司徒甄呆呆地望着近在咫尺的他,她的脸不知不觉间红得滴血,不知是那催情药香的作用,还是心理作用,总而言之,她喉咙发干,心脏骤然狂跳起来。
荀伶弃不知想到了什么,话音一转,“你送我的伞,我一直都好好保存着,等着有一日能还给你。”
“只,只是一把伞而已,还是不要还了。”司徒甄不知为何,心脏像是塌陷了一块,失落落的。
荀伶弃的手中突然出现一把伞,他将伞递给她:“司徒……给你。”
司徒甄还是头一次听人把她的名字叫得这么百转柔情的,她颤颤地接过伞,不知他是何意?
她握住伞柄,下意识地撑开伞,顿时身体僵住,她瞧见了伞柄上篆刻了一行小字,这小字正是出自荀伶弃之手,她是见过他的字迹的,伞被缓缓撑开,它旋转着,仿佛荀伶弃上上下下的心情。

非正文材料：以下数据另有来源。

import Literature.MathematicalPhysics.QuantumFieldTheory.TphiSeminormTaylor
import Literature.MathematicalPhysics.QuantumFieldTheory.TphiSeminormGaussianConvolution
import Literature.Analysis.Matrix.RegulatorSubcriticality
import HarnessLib

/-!
# The fluctuation step in the regulated `T_φ`-seminorm: smoothness and Taylor-remainder contraction

The two estimates of Bauerschmidt–Brydges–Slade §7.3–7.5 (`TphiSeminormExpectation`,
`TphiSeminormTaylor`) combined with a Gaussian regulator (`TphiSeminormGaussianConvolution`):

* `DerivDominated.contDiff_integral` — a parametrised integral with locally dominated derivatives
  of orders `≤ N` is `C^N` (continuity by dominated convergence, differentiability by
  `hasFDerivAt_integral_of_dominated_of_fderiv_le`); in particular the Gaussian convolution
  `𝔼θF = ∫ F(· + ζ) N(0,S)(dζ)` of a regulator-bounded `C^N` functional is `C^N`
  (`contDiff_gaussian_convolution`);
* `tphiSeminorm_le_of_tzero_of_regulator` — the regulated form of BBS Corollary 7.5.4: if
  `‖F‖_{T_ψ(h)} ≤ A·G(ψ)` with a regulator that is monotone along rays (`G(tψ) ≤ G(ψ)`, `0 ≤ t ≤ 1`;
  e.g. `G = e^{½ψᵀMψ}`, `M ⪰ 0`), then for `k < N`, `0 < ℓ ≤ h`,
  `‖F‖_{T_φ(ℓ)} ≤ P_ℓ(φ)^{k+1} (‖F‖_{T_0(ℓ)} + 2(ℓ/h)^{k+1} A G(φ))`;
* `tphiSeminorm_taylorRemainder_gaussian_convolution_le` — **the contraction mechanism of the
  renormalisation group step** ("crucial contraction", BBS §7.5/§10.5): after integrating out
  `ζ ∼ N(0,S)` against a functional with `‖F‖_{T_x(𝔥)} ≤ A e^{½xᵀMx}` (regulator `M ⪰ 0` with a
  margin `t > 1`, `1 − √S(tM)√S ≻ 0`), the Taylor remainder beyond degree `k < N` measured at the
  smaller field unit `ℓ ≤ 𝔥` is
  `‖(1 − Tay_k) 𝔼θF‖_{T_φ(ℓ)} ≤ 2 (ℓ/𝔥)^{k+1} P_ℓ(φ)^{k+1} · A e^{½ φᵀM₊φ}/√det(1 − SM)`,
  `M₊ = M(1 − SM)⁻¹ ⪰ 0` the renormalised regulator.

Also an adapter between the additive margin `(1−ε)·1 − √S M √S ⪰ 0` of
`Literature/Analysis/Matrix/RegulatorSubcriticality` and the multiplicative margin used here.

Context: single-regime RG for crux `BalabanIR.BirComplexStableXYR` (Hubbard summit), line
`fat-gaussian-defect-calculus`, T-RG.

## References

* R. Bauerschmidt, D. C. Brydges, G. Slade, *Introduction to a Renormalisation Group Method*,
  LNM 2242 (2019), Prop. 7.3.1, Lemma 7.5.3, Cor. 7.5.4, §10.5. [BauerschmidtBrydgesSlade2019RG]
-/

noncomputable section

namespace Literature.MathematicalPhysics.QuantumFieldTheory

open MeasureTheory ProbabilityTheory Matrix WithLp Set Metric Finset Filter Topology
open scoped MatrixOrder
open Literature.Probability.Distributions Literature.Analysis.Matrix
open Literature.MathematicalPhysics.QuantumFieldTheory.GaussianToolkit

/-! ### Smoothness of dominated parametrised integrals -/

section Smooth

variable {E : Type*} [NormedAddCommGroup E] [NormedSpace ℝ E]
variable {A : Type*} [NormedRing A] [NormedAlgebra ℝ A] [CompleteSpace A]
variable {Z : Type*} [MeasurableSpace Z] {μ : Measure Z}

/-- **A parametrised integral with locally dominated derivatives is `C^N`.** Under
`DerivDominated N F μ`, `y ↦ ∫ F(y,ζ) dμ(ζ)` is of class `C^N`: its derivatives of orders `≤ N` are
the integrals of the derivatives (`DerivDominated.iteratedFDeriv_integral_eq`), continuous by
dominated convergence, and differentiable below order `N` by dominated differentiation.
[cite: BauerschmidtBrydgesSlade2019RG, Prop. 7.3.1] -/
theorem DerivDominated.contDiff_integral {N : ℕ} {F : E → Z → A} (h : DerivDominated N F μ) :
    ContDiff ℝ N (fun y => ∫ z, F y z ∂μ) := by
  rw [show ((N : ℕ) : WithTop ℕ∞) = ((N : ℕ∞) : WithTop ℕ∞) from (WithTop.coe_natCast N).symm,
    contDiff_iff_continuous_differentiable]
  refine ⟨fun m hm => ?_, fun m hm => ?_⟩
  · have hm' : m ≤ N := by exact_mod_cast hm
    have heq : (fun y => iteratedFDeriv ℝ m (fun y => ∫ z, F y z ∂μ) y) =
        fun y => ∫ z, iteratedFDeriv ℝ m (fun y => F y z) y ∂μ := funext (h.iteratedFDeriv_integral_eq m hm')
    rw [heq]
    refine continuous_iff_continuousAt.2 fun x₀ => ?_
    obtain ⟨bound, hbi, ε, hε, hb⟩ := h.bound m hm' x₀
    refine continuousAt_of_dominated (Eventually.of_forall fun y => h.meas m hm' y) ?_ hbi ?_
    · filter_upwards [ball_mem_nhds x₀ hε] with y hy
      filter_upwards [hb] with z hz
      exact hz y hy
    · exact ae_of_all _ fun z =>
        ((h.contDiff z).continuous_iteratedFDeriv (by exact_mod_cast hm')).continuousAt
  · have hm' : m + 1 ≤ N := by exact_mod_cast (show (m : ℕ∞) < N from hm)
    have hmN : m ≤ N := Nat.le_of_succ_le hm'
    have heq : (fun y => iteratedFDeriv ℝ m (fun y => ∫ z, F y z ∂μ) y) =
        fun y => ∫ z, iteratedFDeriv ℝ m (fun y => F y z) y ∂μ := funext (h.iteratedFDeriv_integral_eq m hmN)
    rw [heq]
    intro x
    set G' : E → Z → (E →L[ℝ] E [×m]→L[ℝ] A) := fun y z => fderiv ℝ (iteratedFDeriv ℝ m (fun y => F y z)) y
      with hG'
    obtain ⟨bound, hbi, ε, hε, hb⟩ := h.bound (m + 1) hm' x
    have hderiv : HasFDerivAt (fun y => ∫ z, iteratedFDeriv ℝ m (fun y => F y z) y ∂μ) (∫ z, G' x z ∂μ) x := by
      refine hasFDerivAt_integral_of_dominated_of_fderiv_le (F' := G') (bound := bound) (ball_mem_nhds x hε)
        (Eventually.of_forall fun y => h.meas m hmN y) (h.integrable hmN x) ?_ ?_ hbi ?_
      · have e : G' x = fun z => (continuousMultilinearCurryLeftEquiv ℝ (fun _ : Fin (m + 1) => E) A)
            (iteratedFDeriv ℝ (m + 1) (fun y => F y z) x) := by
          funext z; simp only [hG']; rw [fderiv_iteratedFDeriv]; rfl
        rw [e]
        exact (continuousMultilinearCurryLeftEquiv ℝ (fun _ : Fin (m + 1) => E) A).continuous.comp_aestronglyMeasurable
          (h.meas (m + 1) hm' x)
      · filter_upwards [hb] with z hz y hy
        simp only [hG']
        rw [norm_fderiv_iteratedFDeriv]
        exact hz y hy
      · exact ae_of_all _ fun z y _ =>
          ((ContDiff.differentiable_iteratedFDeriv (f := fun y => F y z)
            (by exact_mod_cast Nat.lt_of_succ_le hm') (h.contDiff z)) y).hasFDerivAt
    exact hderiv.differentiableAt

end Smooth

/-! ### The regulated form of BBS Corollary 7.5.4 -/

section Regulated

variable {E : Type*} [NormedAddCommGroup E] [NormedSpace ℝ E]
variable {A : Type*} [NormedRing A] [NormedAlgebra ℝ A] [CompleteSpace A]

/-- **Regulated `T_0`/`T_∞` control of `T_φ` (BBS Cor. 7.5.4 with a regulator).** Let `G : E → ℝ` be
monotone along rays, `G(tψ) ≤ G(ψ)` for `0 ≤ t ≤ 1`, and `‖F‖_{T_ψ(h)} ≤ A·G(ψ)` for all `ψ`
(`A ≥ 0`). Then for `k < N` and `0 < ℓ ≤ h`,
`‖F‖_{T_φ(ℓ)} ≤ (1 + ‖φ‖/ℓ)^{k+1} (‖F‖_{T_0(ℓ)} + 2 (ℓ/h)^{k+1} A G(φ))`.
[cite: BauerschmidtBrydgesSlade2019RG, Corollary 7.5.4] -/
theorem tphiSeminorm_le_of_tzero_of_regulator (N : ℕ) {k : ℕ} (hk : k < N) {ℓ h : ℝ} (hℓ : 0 < ℓ)
    (hle : ℓ ≤ h) {F : E → A} (hF : ContDiff ℝ N F) {G : E → ℝ}
    (hG : ∀ ψ : E, ∀ t ∈ Icc (0 : ℝ) 1, G (t • ψ) ≤ G ψ) {Areg : ℝ} (hA : 0 ≤ Areg)
    (hFA : ∀ ψ : E, tphiSeminorm N h F ψ ≤ Areg * G ψ) (φ : E) :
    tphiSeminorm N ℓ F φ ≤
      (1 + ‖φ‖ / ℓ) ^ (k + 1) * (tphiSeminorm N ℓ F 0 + 2 * (ℓ / h) ^ (k + 1) * (Areg * G φ)) := by
  have hP1 : 1 ≤ 1 + ‖φ‖ / ℓ := le_add_of_nonneg_right (div_nonneg (norm_nonneg _) hℓ.le)
  have hT : ContDiff ℝ N (taylorPolyFD k F) := taylorPolyFD_contDiff k F
  have hdecomp : F = fun x => taylorPolyFD k F x + (F x - taylorPolyFD k F x) := by
    funext x; abel
  have h1 := tphiSeminorm_taylorPolyFD_le N hℓ F hk.le φ
  have h2 := tphiSeminorm_taylorRemainder_le N hk hℓ hle hF φ (Fbar := Areg * G φ)
    (fun t ht => (hFA _).trans (mul_le_mul_of_nonneg_left (hG φ t ht) hA))
  have h0 : 0 ≤ tphiSeminorm N ℓ F 0 := tphiSeminorm_nonneg N hℓ.le F 0
  have hPk : (1 + ‖φ‖ / ℓ) ^ k ≤ (1 + ‖φ‖ / ℓ) ^ (k + 1) := pow_le_pow_right₀ hP1 (Nat.le_succ k)
  calc tphiSeminorm N ℓ F φ
      = tphiSeminorm N ℓ (fun x => taylorPolyFD k F x + (F x - taylorPolyFD k F x)) φ := by
        rw [← hdecomp]
    _ ≤ tphiSeminorm N ℓ (taylorPolyFD k F) φ + tphiSeminorm N ℓ (fun x => F x - taylorPolyFD k F x) φ :=
        tphiSeminorm_add_le N hℓ.le hT (hF.sub hT) φ
    _ ≤ tphiSeminorm N ℓ F 0 * (1 + ‖φ‖ / ℓ) ^ k +
          2 * (ℓ / h) ^ (k + 1) * (1 + ‖φ‖ / ℓ) ^ (k + 1) * (Areg * G φ) := add_le_add h1 h2
    _ ≤ tphiSeminorm N ℓ F 0 * (1 + ‖φ‖ / ℓ) ^ (k + 1) +
          2 * (ℓ / h) ^ (k + 1) * (1 + ‖φ‖ / ℓ) ^ (k + 1) * (Areg * G φ) := by gcongr
    _ = (1 + ‖φ‖ / ℓ) ^ (k + 1) * (tphiSeminorm N ℓ F 0 + 2 * (ℓ / h) ^ (k + 1) * (Areg * G φ)) := by ring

伞上篆刻的是他的心意,司徒甄轻声念道:“山有木兮木有枝,心悦君兮君不知……”
她心思百转,倏然望向荀伶弃:“你,你……”
荀伶弃眼神复杂难辨,痛苦极了:“我知道我配不上你,可,可我就是……忍不住想起你。你,你若是不喜欢,便把它烧了吧。”
司徒甄眼眶盈满泪水,“……怎么会不喜欢呢?”
荀伶弃昏暗的眸子霎时染上光明,他盯着司徒甄,小心翼翼地问道:“真,真的吗?”
“我认识你时,你还只是个被人欺负的小孩子,我只是出于怜悯和同情,才出手帮你,你把我当成长辈,我又怎么……我一直觉得,你是年少爱慕,以为救命之恩便是男女之情。”
“不,不是的,我已经长大了,我会比子车琴,比楚开济更强的,你信我。”他满脸焦急。
司徒甄微笑着说:“等我再见你时,是你一步步背着我,把我从避风崖底救出来的,我感激你,那时我,我就知道你长大了。可,可我的家族不会允许我有这种想法。我们之间……一个在南,一个在北,相隔两个世界那么遥远。”
荀伶弃冲动地抱住她:“司徒,我可以什么都不要,我只要你,只要跟在你身边,做个护卫都可以,你不要嫁给子车琴,不要去跟不相关的人结婚。”
司徒甄眼角的笑意更深,“我从来都没想过,会喜欢比自己小的……”
她眼底的笑意,被荀伶弃看见了,他将她打横抱起,二人滚在床榻之上,彼此拥吻着。
也许是药香太过醉人,他们情到深处,不可自拔。
别人都是十二个时辰便被放出来了,他们两个,三天三夜还未出来。
沈若卿和姬行云被放出来时,还有些愕然,姬行云拍拍手,理了理自己的衣服,遗憾地说道:“我觉得我错过了一件好东西。”
沈若卿皱眉:“什么好东西?”
姬行云摇头:“不清楚,可是直觉告诉我,那东西本来是给我的,结果因为你不解风情,所以没我的份儿了。”
沈若卿觉得这家伙在强词夺理:“哼!不解风情的何止我一个?姬行云你连我这么貌美如花的女子都不多看一眼,怕不是你那个地方有问题吧?”